Only one stretch of the data below should be repeated: the lines from the line containing "This is the" through the line containing "have h8 : (8 : K) ≠ 0 := by", inclusive, exactly as they are.

DATA LISTING below:

import Literature.Probability.RandomPlanarGeometry.SLEKappaRhoMartingaleAlgebra
import HarnessLib

/-!
# [LSW] Lemma 8.9, the drift identity in slid/divided-difference coordinates

G. F. Lawler, O. Schramm, W. Werner, *Conformal restriction: the chordal case*, J. Amer. Math.
Soc. **16** (2003) 917–955, arXiv:math/0209343 (**[LSW]**), proof of Lemma 8.9: "Using these
expressions in Itô's formula for `dM_t`, one can now compute the semi-martingale decomposition of
`M_t`. This is tedious but straightforward, so we omit the detailed calculation here. […] The lemma
follows as this drift term vanishes for the appropriate choice of `b` and `c`."

`SLEKappaRhoMartingaleAlgebra.itoDriftRatio_eq_zero` proves the vanishing in the printed variables
(`h(W), h'(W), h''(W), h(O), h'(O), W, O`). The tree's conditional-increment proof of Lemma 8.9
expands `log M = ell E_B ρ x y` (`SLEKappaRhoLogGamma`) at `(0, o)`, `o = O_t − W_t = −Z_t`, with
the closed-form coefficients of `SLEKappaRhoLogGammaJets` — `∂ₓell`, `∂_y ell`, `∂ₓ²ell` — and the
time derivative `λ` of `ell` along the hull evolution `E ↦ E + 2u D`,
`D(z) = d²/E(z) − E'(z)/z` ([LSW] (5.1); `Loewner.driftFun`, `D(0) = −(3/2)E''(0)`,
`D'(0) = E''(0)²/(4E'(0)) − (2/3)E'''(0)`, `LoewnerImageStepJet`). In the jet variables
`o`, `e₀ = E(o)`, `e₁ = E'(o)`, `e₂ = E''(o)`, `d = E'(0)`, `c₂ = E''(0)`, `c₃ = E'''(0)` these are
the rational functions `jetL1`, `jetM1`, `jetL2`, `jetLam` below, and this file PROVES the drift
identity of Lemma 8.9 in this form:

  `ρ ℓ₁/Z − 2 m₁/Z + λ + (4/3)(ℓ₂ + ℓ₁²) = 0`,   `Z = −o`,  `κ/2 = 4/3`,

for `b = ρ(4 + 3ρ)/32`, `c = 3ρ/8` (`jetDrift_eq_zero`, by `field_simp; ring`): the coefficient of
`J = 1/Z` (the terms driven by `dW ∋ ρ dt/Z` and `dO = −2 dt/Z`), the `dt`-terms at fixed `W, O`,
and the Itô correction `½ κ (∂ₓ²L + (∂ₓL)²)` of `M = exp L` cancel. No named facts; four
definitions (the rational functions) and the identity.

## References

* [LSW] §8.4, proof of Lemma 8.9; §5 (5.1). [LawlerSchrammWerner2003Restriction]
* G. F. Lawler, *Conformally Invariant Processes in the Plane* (2005), (4.35)–(4.37). [Lawler2005]
-/

noncomputable section

namespace Literature.Probability.RandomPlanarGeometry

namespace SLEKappaRho

variable {K : Type*} [Field K]

/-- `ℓ₁ = ∂ₓell(0, o) = (5/8) c₂/d + c (1/o − d/e₀)` (`deriv_ell_left_eq`): the `dB`-coefficient of
`dL` is `√κ ℓ₁`. [cite: LawlerSchrammWerner2003Restriction, proof of Lemma 8.9 (∂_W L)] -/
def jetL1 (c o e₀ d c₂ : K) : K := 5 / 8 * (c₂ / d) + c * (1 / o - d / e₀)

/-- `m₁ = ∂_y ell(0, o) = b e₂/e₁ + c (e₁/e₀ − 1/o)` (`deriv_ell_right_eq`).
[cite: LawlerSchrammWerner2003Restriction, proof of Lemma 8.9 (∂_O L)] -/
def jetM1 (b c o e₀ e₁ e₂ : K) : K := b * (e₂ / e₁) + c * (e₁ / e₀ - 1 / o)

/-- `ℓ₂ = ∂ₓ²ell(0, o)` (`iteratedDeriv_two_ell_left_eq`), with `N₀ = e₀ − o d`, `N₁ = −o c₂`,
`D₀ = o e₀`, `D₁ = −(e₀ + o d)`. [cite: LawlerSchrammWerner2003Restriction, proof of Lemma 8.9 (Itô's formula for dM_t)] -/
def jetL2 (c o e₀ d c₂ c₃ : K) : K :=
  5 / 8 * ((c₃ * d - c₂ * c₂) / d ^ 2) +
    c * ((-(o * c₂)) * (o * e₀) - (e₀ - o * d) * (-(e₀ + o * d))) / (o * e₀) ^ 2

/-- `λ = ∂_t ell(0, o)` along `E ↦ E + 2u D`, `D = d²/E − E'/z`:
`λ = (5/8)·2D'(0)/d + b·2D'(o)/e₁ + c·2(D(o) − D(0))/e₀` with `D(0) = −(3/2)c₂`,
`D'(0) = c₂²/(4d) − (2/3)c₃`, `D(o) = d²/e₀ − e₁/o`, `D'(o) = −d²e₁/e₀² − e₂/o + e₁/o²` (the third
term is `c · 2 DQ_D(0,o)/DQ_E(0,o)` with `DQ_D(0,o) = (D(o) − D(0))/o`, `DQ_E(0,o) = e₀/o`).
[cite: LawlerSchrammWerner2003Restriction, §5 (5.1) and proof of Lemma 8.9 (d[h(O)], d[h'(O)], ∂_t h'(W))] -/
def jetLam (b c o e₀ e₁ e₂ d c₂ c₃ : K) : K :=
  5 / 8 * (2 * (c₂ ^ 2 / (4 * d) - 2 / 3 * c₃) / d) +
    b * (2 * (-(d ^ 2 * e₁ / e₀ ^ 2) - e₂ / o + e₁ / o ^ 2) / e₁) +
    c * (2 * ((d ^ 2 / e₀ - e₁ / o) - (-(3 / 2 * c₂))) / e₀)

/-- **[LSW] Lemma 8.9, the drift identity**: for `b = ρ(4 + 3ρ)/32`, `c = 3ρ/8` and every value
of the jet variables (`o, e₀, e₁, d ≠ 0`),
`ρ ℓ₁/(−o) − 2 m₁/(−o) + λ + (4/3)(ℓ₂ + ℓ₁²) = 0` — the drift of `dM/M` per `dt`, namely
`J·(ρ ∂ₓL − 2 ∂_yL) + ∂_tL + (κ/2)(∂ₓ²L + (∂ₓL)²)` with `J = 1/Z = 1/(−o)` and `κ = 8/3`, vanishes.
This is the omitted "tedious but straightforward" computation, in the tree's coordinates.
[cite: LawlerSchrammWerner2003Restriction, Lemma 8.9 and its proof] -/
theorem jetDrift_eq_zero (ρ : K) {o e₀ e₁ d : K} (ho : o ≠ 0) (he₀ : e₀ ≠ 0) (he₁ : e₁ ≠ 0)
    (hd : d ≠ 0) (e₂ c₂ c₃ : K) (h2 : (2 : K) ≠ 0) (h3 : (3 : K) ≠ 0) :
    let b : K := ρ * (4 + 3 * ρ) / 32
    let c : K := 3 * ρ / 8
    ρ * jetL1 c o e₀ d c₂ / (-o) - 2 * jetM1 b c o e₀ e₁ e₂ / (-o) + jetLam b c o e₀ e₁ e₂ d c₂ c₃ +
      4 / 3 * (jetL2 c o e₀ d c₂ c₃ + jetL1 c o e₀ d c₂ ^ 2) = 0 := by
  intro b c
  simp only [jetL1, jetM1, jetL2, jetLam, b, c]
  have h4 : (4 : K) ≠ 0 := by
    have : (4 : K) = 2 * 2 := by norm_num
    rw [this]; exact mul_ne_zero h2 h2
  have h8 : (8 : K) ≠ 0 := by
    have : (8 : K) = 2 * 4 := by norm_num
    rw [this]; exact mul_ne_zero h2 h4
  have h32 : (32 : K) ≠ 0 := by
    have : (32 : K) = 4 * 8 := by norm_num
    rw [this]; exact mul_ne_zero h4 h8
  field_simp
  ring

/-- The identity over `ℂ` with the tree's exponents `expB ρ`, `expC ρ`.
[cite: LawlerSchrammWerner2003Restriction, Lemma 8.9 and its proof] -/
theorem jetDrift_eq_zero_complex (ρ : ℝ) {o e₀ e₁ d : ℂ} (ho : o ≠ 0) (he₀ : e₀ ≠ 0) (he₁ : e₁ ≠ 0)
    (hd : d ≠ 0) (e₂ c₂ c₃ : ℂ) :
    (ρ : ℂ) * jetL1 (expC ρ : ℂ) o e₀ d c₂ / (-o) - 2 * jetM1 (expB ρ : ℂ) (expC ρ : ℂ) o e₀ e₁ e₂ / (-o) +
        jetLam (expB ρ : ℂ) (expC ρ : ℂ) o e₀ e₁ e₂ d c₂ c₃ +
      4 / 3 * (jetL2 (expC ρ : ℂ) o e₀ d c₂ c₃ + jetL1 (expC ρ : ℂ) o e₀ d c₂ ^ 2) = 0 := by
  have hb : (expB ρ : ℂ) = (ρ : ℂ) * (4 + 3 * (ρ : ℂ)) / 32 := by unfold expB; push_cast; ring
  have hc : (expC ρ : ℂ) = 3 * (ρ : ℂ) / 8 := by unfold expC; push_cast; ring
  rw [hb, hc]
  exact jetDrift_eq_zero (ρ : ℂ) ho he₀ he₁ hd e₂ c₂ c₃ two_ne_zero three_ne_zero

end SLEKappaRho

end Literature.Probability.RandomPlanarGeometry

end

End of DATA LISTING.

### ANSWER BELOW:
This is the omitted "tedious but straightforward" computation, in the tree's coordinates.
[cite: LawlerSchrammWerner2003Restriction, Lemma 8.9 and its proof] -/
theorem jetDrift_eq_zero (ρ : K) {o e₀ e₁ d : K} (ho : o ≠ 0) (he₀ : e₀ ≠ 0) (he₁ : e₁ ≠ 0)
    (hd : d ≠ 0) (e₂ c₂ c₃ : K) (h2 : (2 : K) ≠ 0) (h3 : (3 : K) ≠ 0) :
    let b : K := ρ * (4 + 3 * ρ) / 32
    let c : K := 3 * ρ / 8
    ρ * jetL1 c o e₀ d c₂ / (-o) - 2 * jetM1 b c o e₀ e₁ e₂ / (-o) + jetLam b c o e₀ e₁ e₂ d c₂ c₃ +
      4 / 3 * (jetL2 c o e₀ d c₂ c₃ + jetL1 c o e₀ d c₂ ^ 2) = 0 := by
  intro b c
  simp only [jetL1, jetM1, jetL2, jetLam, b, c]
  have h4 : (4 : K) ≠ 0 := by
    have : (4 : K) = 2 * 2 := by norm_num
    rw [this]; exact mul_ne_zero h2 h2
  have h8 : (8 : K) ≠ 0 := by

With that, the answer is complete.